The most straightforward way to use RStudio and GitHub together is to create a repo on GitHub first. Create the repo, then when you start a new project in RStudio, use the version control option, enter your repo URL, and you're good to go.
Now that we've connected RStudio and GitHub, we can push and pull our work between the two.
Pushing means sending any changes in your code from RStudio to GitHub. To do this, we first have to commit. After committing, we now have a push button (the up arrow) on RStudio that we can use to send our code to GitHub.

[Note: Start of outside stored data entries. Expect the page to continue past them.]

import Summits.CriticalPhenomena.PercolationContinuityZ3.Theorems.PercNearOneGluingNoHeavyLowerTailQ44SingleSourceLawAllN
import Summits.CriticalPhenomena.PercolationContinuityZ3.Theorems.PercNearOneGluingNoHeavyLowerTailFourPointExchangeB
import Literature.Probability.LatticeModels.StrongHarrisKleitman
import HarnessLib

/-!
# The port row `R_cy` of the three-port transfer for Conjecture W (row `Q44`): a new four-point inequality, all `n`

Support file for crux `stmt-CriticalPhenomena-4575` (master-family programme; Conjecture W = `TwoCopyMono.GoodKernel kerQ44`, open for
all `n`), seat `prim-l12-p6` gen 27; memo `run/shared/lean/prim/prim-l12/FROM-prim-l12-p6-g27-PORT-TRANSFER.md` §2.

THE THREE-PORT TRANSFER (memo §1, tree `…Q44PortTransfer`): for `G = K ⊕_{b,c,y} R` (K = the side of `a`) Conjecture W for `G` is a quadratic form in
the three-point law of `(b,c,y)` in `R` whose coefficients are two-copy quantities of `K`, and `W(K ⊕ R) ≥ 0` for all `R` iff eight inequalities hold
for `K`; all eight are NECESSARY consequences of Conjecture W (limits over SK3-tight test graphs).  Two of them are theorems outright: `R_x`
(`…Q44PortRowX`, Harris) and — THIS FILE — **`R_cy`**, in the cells `cᵢ = FourPointAtoms.cell w a b c y i` of `(a,b,c,y)`:
`R_cy :  (c₅+c₆)(c₁+2c₂+c₃+c₇) + c₂c₁₃ ≤ 2c₀(c₄+c₈+c₉+c₁₀+c₁₁+c₁₂+c₁₄) + c₀c₁₃`.
PROOF = the exact degree-2 certificate found by LP (kit j212020): `R_cy = SF + B + SS7 + (12 nonnegative products)` with
* `SF` = Gladkov's THREE-PETAL SUNFLOWER inequality (BLMS 2024 Thm 2.1, tree `prodBernoulli_strongHarris_sunflower_three`) for the increasing events
  `E₁ = {a↔c} ∪ A`, `E₂ = {a↔b} ∪ A`, `E₃ = {a↔y} ∪ V`, core `A = U ∩ V`, `U = {a↔b}∪{a↔c}∪{a↔y}`, `V = {b↔c}∪{b↔y}∪{c↔y}`; in cells (`sunflower_ports_cells`):
  `c₅c₆ + (c₅+c₆)(c₁+c₂+c₃+c₄+c₇) ≤ c₀(c₈+c₉+c₁₀+c₁₁+c₁₂+c₁₃+c₁₄)`;
* `B` = the type-B exchange inequality of `prim-bnk-1` (`FourPointExchange.typeB_cell`) for the relabelled quadruple `(y,b,a,c)`: `c₂c₆ ≤ c₀c₁₂`;
* `SS7` = the single-source law (`SingleSourceLaw.pack_singleSource`, `prim-l12-p6` gen 24) for the relabelled quadruple `(y,b,a,c)`:
  `c₂c₁₃ + c₄c₁₃ + c₈c₉ + c₉c₁₁ + c₂c₁₁ + c₂c₅ + c₅c₁₁ ≤ c₀(c₉+c₁₄)`.
A private relabelling dictionary (cells of `(y,b,a,c)` in the cells of `(a,b,c,y)`) is included.  No sorries, no named facts, no definitions, standard axioms.
-/

noncomputable section

namespace Summit.CriticalPhenomena.PercolationContinuityZ3.Theorems

namespace ConjWPort

open MeasureTheory Set Literature.Probability.LatticeModels Literature.Probability.Percolation
open FourPointAtoms
open Summit.CriticalPhenomena.PercolationContinuityZ3.Cruxes.AdditiveGluing.TieLine.ConnAtoms
open scoped Classical

variable {n : ℕ}

/-! ### The relabelled quadruple `(y, b, a, c)` -/

/-- The atoms of the relabelled quadruple `(y b a c)` as pattern events of `(a,b,c,y)`. [this work] -/
private theorem hasPattern_atom_ybac (a b c y : Fin n) (π₀ : Fin 4 → Fin 4) :
    HasPattern (quad a b c y) (atom (quad y b a c) π₀)
      (fun π => ∀ j k : Fin 4, π ((![3, 1, 0, 2] : Fin 4 → Fin 4) j) = π ((![3, 1, 0, 2] : Fin 4 → Fin 4) k) ↔ π₀ j = π₀ k) := by
  intro π _ ω hω
  simp only [mem_atom]
  have hq : ∀ j : Fin 4, quad y b a c j = quad a b c y ((![3, 1, 0, 2] : Fin 4 → Fin 4) j) := by
    intro j; fin_cases j <;> rfl
  constructor
  · intro h j k; rw [← hω, ← hq, ← hq]; exact h j k
  · intro h j k; rw [hq, hq, hω]; exact h j k

/-- Cells of the relabelled quadruple `(y b a c)` in the cells of `(a,b,c,y)`. [this work] -/
private theorem cell_relabel_ybac (w : Sym2 (Fin n) → unitInterval) (a b c y : Fin n) (i : Fin 15) :
    cell w y b a c i =
      (if (∀ j k : Fin 4, pat4 0 ((![3, 1, 0, 2] : Fin 4 → Fin 4) j) = pat4 0 ((![3, 1, 0, 2] : Fin 4 → Fin 4) k) ↔ pat4 i j = pat4 i k) then cell w a b c y 0 else 0) +
      (if (∀ j k : Fin 4, pat4 1 ((![3, 1, 0, 2] : Fin 4 → Fin 4) j) = pat4 1 ((![3, 1, 0, 2] : Fin 4 → Fin 4) k) ↔ pat4 i j = pat4 i k) then cell w a b c y 1 else 0) +
      (if (∀ j k : Fin 4, pat4 2 ((![3, 1, 0, 2] : Fin 4 → Fin 4) j) = pat4 2 ((![3, 1, 0, 2] : Fin 4 → Fin 4) k) ↔ pat4 i j = pat4 i k) then cell w a b c y 2 else 0) +
      (if (∀ j k : Fin 4, pat4 3 ((![3, 1, 0, 2] : Fin 4 → Fin 4) j) = pat4 3 ((![3, 1, 0, 2] : Fin 4 → Fin 4) k) ↔ pat4 i j = pat4 i k) then cell w a b c y 3 else 0) +
      (if (∀ j k : Fin 4, pat4 4 ((![3, 1, 0, 2] : Fin 4 → Fin 4) j) = pat4 4 ((![3, 1, 0, 2] : Fin 4 → Fin 4) k) ↔ pat4 i j = pat4 i k) then cell w a b c y 4 else 0) +
      (if (∀ j k : Fin 4, pat4 5 ((![3, 1, 0, 2] : Fin 4 → Fin 4) j) = pat4 5 ((![3, 1, 0, 2] : Fin 4 → Fin 4) k) ↔ pat4 i j = pat4 i k) then cell w a b c y 5 else 0) +
      (if (∀ j k : Fin 4, pat4 6 ((![3, 1, 0, 2] : Fin 4 → Fin 4) j) = pat4 6 ((![3, 1, 0, 2] : Fin 4 → Fin 4) k) ↔ pat4 i j = pat4 i k) then cell w a b c y 6 else 0) +
      (if (∀ j k : Fin 4, pat4 7 ((![3, 1, 0, 2] : Fin 4 → Fin 4) j) = pat4 7 ((![3, 1, 0, 2] : Fin 4 → Fin 4) k) ↔ pat4 i j = pat4 i k) then cell w a b c y 7 else 0) +
      (if (∀ j k : Fin 4, pat4 8 ((![3, 1, 0, 2] : Fin 4 → Fin 4) j) = pat4 8 ((![3, 1, 0, 2] : Fin 4 → Fin 4) k) ↔ pat4 i j = pat4 i k) then cell w a b c y 8 else 0) +
      (if (∀ j k : Fin 4, pat4 9 ((![3, 1, 0, 2] : Fin 4 → Fin 4) j) = pat4 9 ((![3, 1, 0, 2] : Fin 4 → Fin 4) k) ↔ pat4 i j = pat4 i k) then cell w a b c y 9 else 0) +
      (if (∀ j k : Fin 4, pat4 10 ((![3, 1, 0, 2] : Fin 4 → Fin 4) j) = pat4 10 ((![3, 1, 0, 2] : Fin 4 → Fin 4) k) ↔ pat4 i j = pat4 i k) then cell w a b c y 10 else 0) +
      (if (∀ j k : Fin 4, pat4 11 ((![3, 1, 0, 2] : Fin 4 → Fin 4) j) = pat4 11 ((![3, 1, 0, 2] : Fin 4 → Fin 4) k) ↔ pat4 i j = pat4 i k) then cell w a b c y 11 else 0) +
      (if (∀ j k : Fin 4, pat4 12 ((![3, 1, 0, 2] : Fin 4 → Fin 4) j) = pat4 12 ((![3, 1, 0, 2] : Fin 4 → Fin 4) k) ↔ pat4 i j = pat4 i k) then cell w a b c y 12 else 0) +
      (if (∀ j k : Fin 4, pat4 13 ((![3, 1, 0, 2] : Fin 4 → Fin 4) j) = pat4 13 ((![3, 1, 0, 2] : Fin 4 → Fin 4) k) ↔ pat4 i j = pat4 i k) then cell w a b c y 13 else 0) +
      (if (∀ j k : Fin 4, pat4 14 ((![3, 1, 0, 2] : Fin 4 → Fin 4) j) = pat4 14 ((![3, 1, 0, 2] : Fin 4 → Fin 4) k) ↔ pat4 i j = pat4 i k) then cell w a b c y 14 else 0) := by
  unfold cell
  rw [measureReal_eq_cellSum w a b c y (hasPattern_atom_ybac a b c y (pat4 i))]
  rfl

/-! ### The three-petal sunflower at the ports -/

/-- Transitivity of `↔` (membership in `openConn`). [folklore] -/
private theorem rtrans {ω : BondConfig (Fin n)} {x z v : Fin n} (h₁ : ω ∈ openConn x z) (h₂ : ω ∈ openConn z v) :
    ω ∈ openConn x v := SimpleGraph.Reachable.trans h₁ h₂

/-- Symmetry of `↔` (membership in `openConn`). [folklore] -/
private theorem rsymm {ω : BondConfig (Fin n)} {x z : Fin n} (h : ω ∈ openConn x z) : ω ∈ openConn z x :=
  SimpleGraph.Reachable.symm h

/-- **Gladkov's three-petal sunflower inequality at the ports of `a`** (core `A` = "`a` joined to a terminal and two of `b,c,y` joined",
petals `{ac|b|y}`, `{ab|c|y}`, `{a|b|cy, a|by|c, a|bc|y, ay|b|c, a|bcy}`, outside `= {a|b|c|y}`), in cells:
`c₅c₆ + c₅(c₁+c₂+c₃+c₄+c₇) + c₆(c₁+c₂+c₃+c₄+c₇) ≤ (c₈+c₉+c₁₀+c₁₁+c₁₂+c₁₃+c₁₄)·c₀`. [cite: Gladkov2024StrongFKG, Thm. 2.1] -/
theorem sunflower_ports_cells (w : Sym2 (Fin n) → unitInterval) (a b c y : Fin n) :
    cell w a b c y 5 * cell w a b c y 6 + cell w a b c y 5 * (cell w a b c y 1 + cell w a b c y 2 + cell w a b c y 3 + cell w a b c y 4 + cell w a b c y 7) + cell w a b c y 6 * (cell w a b c y 1 + cell w a b c y 2 + cell w a b c y 3 + cell w a b c y 4 + cell w a b c y 7) ≤
      (cell w a b c y 8 + cell w a b c y 9 + cell w a b c y 10 + cell w a b c y 11 + cell w a b c y 12 + cell w a b c y 13 + cell w a b c y 14) * cell w a b c y 0 := by
  -- the increasing events
  set U : Set (BondConfig (Fin n)) := openConn a b ∪ openConn a c ∪ openConn a y with hUdef
  set V : Set (BondConfig (Fin n)) := openConn b c ∪ openConn b y ∪ openConn c y with hVdef
  set A : Set (BondConfig (Fin n)) := U ∩ V with hAdef
  set E₁ : Set (BondConfig (Fin n)) := openConn a c ∪ A with hE₁
  set E₂ : Set (BondConfig (Fin n)) := openConn a b ∪ A with hE₂
  set E₃ : Set (BondConfig (Fin n)) := openConn a y ∪ V with hE₃
  have hU : IsUpperSet U := ((isUpperSet_openConn a b).union (isUpperSet_openConn a c)).union (isUpperSet_openConn a y)
  have hV : IsUpperSet V := ((isUpperSet_openConn b c).union (isUpperSet_openConn b y)).union (isUpperSet_openConn c y)
  have hA : IsUpperSet A := hU.inter hV
  have h₁ : IsUpperSet E₁ := (isUpperSet_openConn a c).union hA
  have h₂ : IsUpperSet E₂ := (isUpperSet_openConn a b).union hA
  have h₃ : IsUpperSet E₃ := (isUpperSet_openConn a y).union hV
  -- the core
  have h12 : E₁ ∩ E₂ = A := by
    ext ω
    simp only [hE₁, hE₂, hAdef, hUdef, hVdef, mem_inter_iff, mem_union]
    constructor
    · rintro ⟨hac | hA1, hab | hA2⟩
      · exact ⟨Or.inl (Or.inl hab), Or.inl (Or.inl (rtrans (rsymm hab) hac))⟩
      · exact hA2
      · exact hA1
      · exact hA1
    · intro h; exact ⟨Or.inr h, Or.inr h⟩
  have h13 : E₁ ∩ E₃ = A := by
    ext ω
    simp only [hE₁, hE₃, hAdef, hUdef, hVdef, mem_inter_iff, mem_union]
    constructor
    · rintro ⟨hac | hA1, hay | hV3⟩
      · exact ⟨Or.inl (Or.inr hac), Or.inr (rtrans (rsymm hac) hay)⟩
      · exact ⟨Or.inl (Or.inr hac), hV3⟩
      · exact hA1
      · exact hA1
    · intro h; exact ⟨Or.inr h, Or.inr h.2⟩
  have h23 : E₂ ∩ E₃ = A := by
    ext ω
    simp only [hE₂, hE₃, hAdef, hUdef, hVdef, mem_inter_iff, mem_union]
    constructor
    · rintro ⟨hab | hA1, hay | hV3⟩
      · exact ⟨Or.inl (Or.inl hab), Or.inl (Or.inr (rtrans (rsymm hab) hay))⟩
      · exact ⟨Or.inl (Or.inl hab), hV3⟩
      · exact hA1
      · exact hA1
    · intro h; exact ⟨Or.inr h, Or.inr h.2⟩
  have hsf := prodBernoulli_strongHarris_sunflower_three w h₁ h₂ h₃ h12 h13 h23
  -- patterns of the events
  have pU : HasPattern (quad a b c y) U (fun π => (π 0 = π 1 ∨ π 0 = π 2) ∨ π 0 = π 3) :=
    ((oc a b c y 0 1 rfl rfl).union (oc a b c y 0 2 rfl rfl)).union (oc a b c y 0 3 rfl rfl)
  have pV : HasPattern (quad a b c y) V (fun π => (π 1 = π 2 ∨ π 1 = π 3) ∨ π 2 = π 3) :=
    ((oc a b c y 1 2 rfl rfl).union (oc a b c y 1 3 rfl rfl)).union (oc a b c y 2 3 rfl rfl)
  have pA : HasPattern (quad a b c y) A (fun π => ((π 0 = π 1 ∨ π 0 = π 2) ∨ π 0 = π 3) ∧ ((π 1 = π 2 ∨ π 1 = π 3) ∨ π 2 = π 3)) :=
    pU.inter pV
  have pE₁ : HasPattern (quad a b c y) E₁
      (fun π => π 0 = π 2 ∨ ((π 0 = π 1 ∨ π 0 = π 2) ∨ π 0 = π 3) ∧ ((π 1 = π 2 ∨ π 1 = π 3) ∨ π 2 = π 3)) :=
    (oc a b c y 0 2 rfl rfl).union pA
  have pE₂ : HasPattern (quad a b c y) E₂
      (fun π => π 0 = π 1 ∨ ((π 0 = π 1 ∨ π 0 = π 2) ∨ π 0 = π 3) ∧ ((π 1 = π 2 ∨ π 1 = π 3) ∨ π 2 = π 3)) :=
    (oc a b c y 0 1 rfl rfl).union pA
  have pE₃ : HasPattern (quad a b c y) E₃ (fun π => π 0 = π 3 ∨ (π 1 = π 2 ∨ π 1 = π 3) ∨ π 2 = π 3) :=
    (oc a b c y 0 3 rfl rfl).union pV
  have e1 : (prodBernoulli w).real (E₁ \ A) = cell w a b c y 5 := by
    rw [measureReal_eq_cellSum w a b c y (pE₁.diff pA)]
    simp (config := {decide := true}) only [ite_true, ite_false]; ring
  have e2 : (prodBernoulli w).real (E₂ \ A) = cell w a b c y 6 := by
    rw [measureReal_eq_cellSum w a b c y (pE₂.diff pA)]
    simp (config := {decide := true}) only [ite_true, ite_false]; ring
  have e3 : (prodBernoulli w).real (E₃ \ A) = cell w a b c y 1 + cell w a b c y 2 + cell w a b c y 3 + cell w a b c y 4 + cell w a b c y 7 := by
    rw [measureReal_eq_cellSum w a b c y (pE₃.diff pA)]
    simp (config := {decide := true}) only [ite_true, ite_false]; ring
  have eA : (prodBernoulli w).real A = cell w a b c y 8 + cell w a b c y 9 + cell w a b c y 10 + cell w a b c y 11 + cell w a b c y 12 + cell w a b c y 13 + cell w a b c y 14 := by
    rw [measureReal_eq_cellSum w a b c y pA]
    simp (config := {decide := true}) only [ite_true, ite_false]; ring
  have eB : (prodBernoulli w).real (E₁ ∪ E₂ ∪ E₃)ᶜ = cell w a b c y 0 := by
    rw [measureReal_eq_cellSum w a b c y ((pE₁.union pE₂).union pE₃).compl]
    simp (config := {decide := true}) only [ite_true, ite_false]; ring
  rw [e1, e2, e3, eA, eB] at hsf
  linarith [hsf]

/-! ### The row `R_cy` -/

/-- **The port row `R_cy` of the three-port transfer** (memo §2; = the criterion combination `C_qx + C_cy ≥ 0`), on every finite weighted graph:
`(c₅+c₆)(c₁+2c₂+c₃+c₇) + c₂c₁₃ ≤ 2c₀(c₄+c₈+c₉+c₁₀+c₁₁+c₁₂+c₁₄) + c₀c₁₃` — a necessary consequence of Conjecture W (limit over the SK3-tight path
`c–b–y`), here PROVED: sunflower + type B + single-source law + nonnegative products. [this work] -/
theorem portRow_cy_cells (w : Sym2 (Fin n) → unitInterval) (a b c y : Fin n) :
    (cell w a b c y 5 + cell w a b c y 6) * (cell w a b c y 1 + 2 * cell w a b c y 2 + cell w a b c y 3 + cell w a b c y 7) + cell w a b c y 2 * cell w a b c y 13 ≤
      2 * (cell w a b c y 0 * (cell w a b c y 4 + cell w a b c y 8 + cell w a b c y 9 + cell w a b c y 10 + cell w a b c y 11 + cell w a b c y 12 + cell w a b c y 14)) + cell w a b c y 0 * cell w a b c y 13 := by
  have hSF := sunflower_ports_cells w a b c y
  -- type B and the single-source law on the relabelled quadruple (y,b,a,c)
  have hB := FourPointExchange.typeB_cell w y b a c
  have hS := SingleSourceLaw.pack_singleSource w y b a c
  have r0 := cell_relabel_ybac w a b c y 0; have r1 := cell_relabel_ybac w a b c y 1
  have r3 := cell_relabel_ybac w a b c y 3; have r5 := cell_relabel_ybac w a b c y 5
  have r6 := cell_relabel_ybac w a b c y 6; have r7 := cell_relabel_ybac w a b c y 7
  have r8 := cell_relabel_ybac w a b c y 8; have r9 := cell_relabel_ybac w a b c y 9
  have r11 := cell_relabel_ybac w a b c y 11; have r13 := cell_relabel_ybac w a b c y 13
  have r14 := cell_relabel_ybac w a b c y 14
  simp (config := {decide := true}) only [ite_true, ite_false, add_zero, zero_add] at r0 r1 r3 r5 r6 r7 r8 r9 r11 r13 r14
  rw [r0, r3, r6, r13] at hB
  rw [r0, r1, r5, r6, r7, r8, r9, r11, r14] at hS
  have h0 := cell_nonneg w a b c y 0; have h2 := cell_nonneg w a b c y 2; have h4 := cell_nonneg w a b c y 4
  have h5 := cell_nonneg w a b c y 5; have h6 := cell_nonneg w a b c y 6; have h8 := cell_nonneg w a b c y 8
  have h9 := cell_nonneg w a b c y 9; have h10 := cell_nonneg w a b c y 10; have h11 := cell_nonneg w a b c y 11
  have h13 := cell_nonneg w a b c y 13
  have m04 := mul_nonneg h0 h4; have m08 := mul_nonneg h0 h8; have m010 := mul_nonneg h0 h10; have m011 := mul_nonneg h0 h11
  have m211 := mul_nonneg h2 h11; have m45 := mul_nonneg h4 h5; have m46 := mul_nonneg h4 h6; have m413 := mul_nonneg h4 h13
  have m56 := mul_nonneg h5 h6; have m511 := mul_nonneg h5 h11; have m89 := mul_nonneg h8 h9; have m911 := mul_nonneg h9 h11
  linarith [hSF, hB, hS, m04, m08, m010, m011, m211, m45, m46, m413, m56, m511, m89, m911]

end ConjWPort

end Summit.CriticalPhenomena.PercolationContinuityZ3.Theorems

The opposite of pushing is pulling. Using the down arrow button, RStudio goes to the GitHub repo, grabs the most recent code and brings it into your local editor. (Pulling regularly is extremely important if you're collaborating, though if you're the only one working on an RStudio project and associated GitHub repo, you know your local code matches what's on GitHub so it's less important.)
You Did It!
You're now all set up to use Git and GitHub with RStudio!
If you’re looking to learn more and I haven’t yet beat into you the idea that you should check out Happy Git with R, let me try it once more. It’s the best book to help guide you as you go deeper with using Git/GitHub in your R work.
Additionally, materials from a 2019 rstudio::conf workshop titled “R for Excel Users” cover “version control and practice a workflow with GitHub and RStudio that streamlines working with our most important collaborator: Future You.”